═══ Task material

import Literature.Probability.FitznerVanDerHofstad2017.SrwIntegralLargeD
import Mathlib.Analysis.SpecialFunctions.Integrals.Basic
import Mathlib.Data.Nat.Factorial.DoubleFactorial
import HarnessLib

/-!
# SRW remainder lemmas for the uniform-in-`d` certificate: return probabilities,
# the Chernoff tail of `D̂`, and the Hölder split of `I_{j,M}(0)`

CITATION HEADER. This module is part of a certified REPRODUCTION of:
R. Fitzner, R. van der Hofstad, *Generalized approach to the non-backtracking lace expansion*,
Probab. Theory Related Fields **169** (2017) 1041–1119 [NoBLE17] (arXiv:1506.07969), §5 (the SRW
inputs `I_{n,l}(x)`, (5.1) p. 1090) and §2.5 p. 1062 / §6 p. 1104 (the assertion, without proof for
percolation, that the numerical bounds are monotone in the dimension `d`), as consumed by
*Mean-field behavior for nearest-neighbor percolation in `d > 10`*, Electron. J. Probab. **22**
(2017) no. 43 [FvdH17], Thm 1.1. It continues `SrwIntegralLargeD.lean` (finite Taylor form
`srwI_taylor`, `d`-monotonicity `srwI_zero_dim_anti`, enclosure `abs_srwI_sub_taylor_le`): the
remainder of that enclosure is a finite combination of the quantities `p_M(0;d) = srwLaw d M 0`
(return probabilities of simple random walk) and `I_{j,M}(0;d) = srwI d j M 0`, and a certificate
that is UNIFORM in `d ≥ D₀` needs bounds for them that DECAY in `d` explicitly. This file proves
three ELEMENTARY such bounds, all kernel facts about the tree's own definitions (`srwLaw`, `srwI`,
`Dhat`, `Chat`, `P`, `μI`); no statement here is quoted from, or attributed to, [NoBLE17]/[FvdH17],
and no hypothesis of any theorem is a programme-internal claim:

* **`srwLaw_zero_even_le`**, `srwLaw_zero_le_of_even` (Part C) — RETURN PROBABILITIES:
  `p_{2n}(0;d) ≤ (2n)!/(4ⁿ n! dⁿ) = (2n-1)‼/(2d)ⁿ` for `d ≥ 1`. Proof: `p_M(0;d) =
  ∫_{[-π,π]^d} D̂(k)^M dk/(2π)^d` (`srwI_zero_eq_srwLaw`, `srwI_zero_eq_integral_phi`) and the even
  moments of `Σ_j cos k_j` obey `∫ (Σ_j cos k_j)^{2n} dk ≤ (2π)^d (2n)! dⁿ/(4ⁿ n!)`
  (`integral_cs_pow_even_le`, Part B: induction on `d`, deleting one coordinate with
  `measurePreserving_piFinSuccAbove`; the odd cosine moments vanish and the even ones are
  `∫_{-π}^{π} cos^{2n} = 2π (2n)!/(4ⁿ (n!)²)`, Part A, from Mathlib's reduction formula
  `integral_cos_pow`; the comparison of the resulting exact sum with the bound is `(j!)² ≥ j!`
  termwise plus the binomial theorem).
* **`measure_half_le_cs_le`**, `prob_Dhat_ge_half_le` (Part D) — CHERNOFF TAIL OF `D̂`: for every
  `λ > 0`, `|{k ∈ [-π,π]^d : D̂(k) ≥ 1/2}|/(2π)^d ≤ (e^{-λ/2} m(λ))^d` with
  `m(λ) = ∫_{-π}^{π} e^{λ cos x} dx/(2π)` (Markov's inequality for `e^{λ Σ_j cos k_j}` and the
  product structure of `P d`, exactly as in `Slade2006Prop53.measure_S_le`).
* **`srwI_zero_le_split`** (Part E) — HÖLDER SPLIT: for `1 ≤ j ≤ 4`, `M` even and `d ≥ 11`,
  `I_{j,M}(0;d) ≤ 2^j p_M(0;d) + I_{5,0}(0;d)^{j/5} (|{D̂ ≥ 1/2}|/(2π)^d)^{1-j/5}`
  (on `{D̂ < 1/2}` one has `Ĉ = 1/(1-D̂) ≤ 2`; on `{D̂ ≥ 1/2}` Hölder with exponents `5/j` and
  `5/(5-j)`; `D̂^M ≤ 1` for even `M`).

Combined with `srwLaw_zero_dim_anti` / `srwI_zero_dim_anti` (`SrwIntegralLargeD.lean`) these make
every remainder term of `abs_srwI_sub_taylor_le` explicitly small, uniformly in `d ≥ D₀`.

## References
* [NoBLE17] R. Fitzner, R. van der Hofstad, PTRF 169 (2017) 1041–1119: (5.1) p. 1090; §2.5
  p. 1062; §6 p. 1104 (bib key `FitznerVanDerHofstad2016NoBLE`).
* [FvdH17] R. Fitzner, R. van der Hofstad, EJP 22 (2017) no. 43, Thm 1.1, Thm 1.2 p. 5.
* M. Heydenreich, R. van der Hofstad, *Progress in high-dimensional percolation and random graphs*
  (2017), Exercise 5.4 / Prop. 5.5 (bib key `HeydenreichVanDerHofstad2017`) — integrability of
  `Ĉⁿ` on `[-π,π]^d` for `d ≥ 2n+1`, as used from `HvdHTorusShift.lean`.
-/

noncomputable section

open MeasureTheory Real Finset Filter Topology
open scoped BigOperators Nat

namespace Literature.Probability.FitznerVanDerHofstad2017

══════

Set down all the entries again, word for word.

import Literature.Probability.FitznerVanDerHofstad2017.SrwIntegralLargeD
import Mathlib.Analysis.SpecialFunctions.Integrals.Basic
import Mathlib.Data.Nat.Factorial.DoubleFactorial
import HarnessLib

/-!
# SRW remainder lemmas for the uniform-in-`d` certificate: return probabilities,
# the Chernoff tail of `D̂`, and the Hölder split of `I_{j,M}(0)`

CITATION HEADER. This module is part of a certified REPRODUCTION of:
R. Fitzner, R. van der Hofstad, *Generalized approach to the non-backtracking lace expansion*,
Probab. Theory Related Fields **169** (2017) 1041–1119 [NoBLE17] (arXiv:1506.07969), §5 (the SRW
inputs `I_{n,l}(x)`, (5.1) p. 1090) and §2.5 p. 1062 / §6 p. 1104 (the assertion, without proof for
percolation, that the numerical bounds are monotone in the dimension `d`), as consumed by
*Mean-field behavior for nearest-neighbor percolation in `d > 10`*, Electron. J. Probab. **22**
(2017) no. 43 [FvdH17], Thm 1.1. It continues `SrwIntegralLargeD.lean` (finite Taylor form
`srwI_taylor`, `d`-monotonicity `srwI_zero_dim_anti`, enclosure `abs_srwI_sub_taylor_le`): the
remainder of that enclosure is a finite combination of the quantities `p_M(0;d) = srwLaw d M 0`
(return probabilities of simple random walk) and `I_{j,M}(0;d) = srwI d j M 0`, and a certificate
that is UNIFORM in `d ≥ D₀` needs bounds for them that DECAY in `d` explicitly. This file proves
three ELEMENTARY such bounds, all kernel facts about the tree's own definitions (`srwLaw`, `srwI`,
`Dhat`, `Chat`, `P`, `μI`); no statement here is quoted from, or attributed to, [NoBLE17]/[FvdH17],
and no hypothesis of any theorem is a programme-internal claim:

* **`srwLaw_zero_even_le`**, `srwLaw_zero_le_of_even` (Part C) — RETURN PROBABILITIES:
  `p_{2n}(0;d) ≤ (2n)!/(4ⁿ n! dⁿ) = (2n-1)‼/(2d)ⁿ` for `d ≥ 1`. Proof: `p_M(0;d) =
  ∫_{[-π,π]^d} D̂(k)^M dk/(2π)^d` (`srwI_zero_eq_srwLaw`, `srwI_zero_eq_integral_phi`) and the even
  moments of `Σ_j cos k_j` obey `∫ (Σ_j cos k_j)^{2n} dk ≤ (2π)^d (2n)! dⁿ/(4ⁿ n!)`
  (`integral_cs_pow_even_le`, Part B: induction on `d`, deleting one coordinate with
  `measurePreserving_piFinSuccAbove`; the odd cosine moments vanish and the even ones are
  `∫_{-π}^{π} cos^{2n} = 2π (2n)!/(4ⁿ (n!)²)`, Part A, from Mathlib's reduction formula
  `integral_cos_pow`; the comparison of the resulting exact sum with the bound is `(j!)² ≥ j!`
  termwise plus the binomial theorem).
* **`measure_half_le_cs_le`**, `prob_Dhat_ge_half_le` (Part D) — CHERNOFF TAIL OF `D̂`: for every
  `λ > 0`, `|{k ∈ [-π,π]^d : D̂(k) ≥ 1/2}|/(2π)^d ≤ (e^{-λ/2} m(λ))^d` with
  `m(λ) = ∫_{-π}^{π} e^{λ cos x} dx/(2π)` (Markov's inequality for `e^{λ Σ_j cos k_j}` and the
  product structure of `P d`, exactly as in `Slade2006Prop53.measure_S_le`).
* **`srwI_zero_le_split`** (Part E) — HÖLDER SPLIT: for `1 ≤ j ≤ 4`, `M` even and `d ≥ 11`,
  `I_{j,M}(0;d) ≤ 2^j p_M(0;d) + I_{5,0}(0;d)^{j/5} (|{D̂ ≥ 1/2}|/(2π)^d)^{1-j/5}`
  (on `{D̂ < 1/2}` one has `Ĉ = 1/(1-D̂) ≤ 2`; on `{D̂ ≥ 1/2}` Hölder with exponents `5/j` and
  `5/(5-j)`; `D̂^M ≤ 1` for even `M`).

Combined with `srwLaw_zero_dim_anti` / `srwI_zero_dim_anti` (`SrwIntegralLargeD.lean`) these make
every remainder term of `abs_srwI_sub_taylor_le` explicitly small, uniformly in `d ≥ D₀`.

## References
* [NoBLE17] R. Fitzner, R. van der Hofstad, PTRF 169 (2017) 1041–1119: (5.1) p. 1090; §2.5
  p. 1062; §6 p. 1104 (bib key `FitznerVanDerHofstad2016NoBLE`).
* [FvdH17] R. Fitzner, R. van der Hofstad, EJP 22 (2017) no. 43, Thm 1.1, Thm 1.2 p. 5.
* M. Heydenreich, R. van der Hofstad, *Progress in high-dimensional percolation and random graphs*
  (2017), Exercise 5.4 / Prop. 5.5 (bib key `HeydenreichVanDerHofstad2017`) — integrability of
  `Ĉⁿ` on `[-π,π]^d` for `d ≥ 2n+1`, as used from `HvdHTorusShift.lean`.
-/

noncomputable section

open MeasureTheory Real Finset Filter Topology
open scoped BigOperators Nat

namespace Literature.Probability.FitznerVanDerHofstad2017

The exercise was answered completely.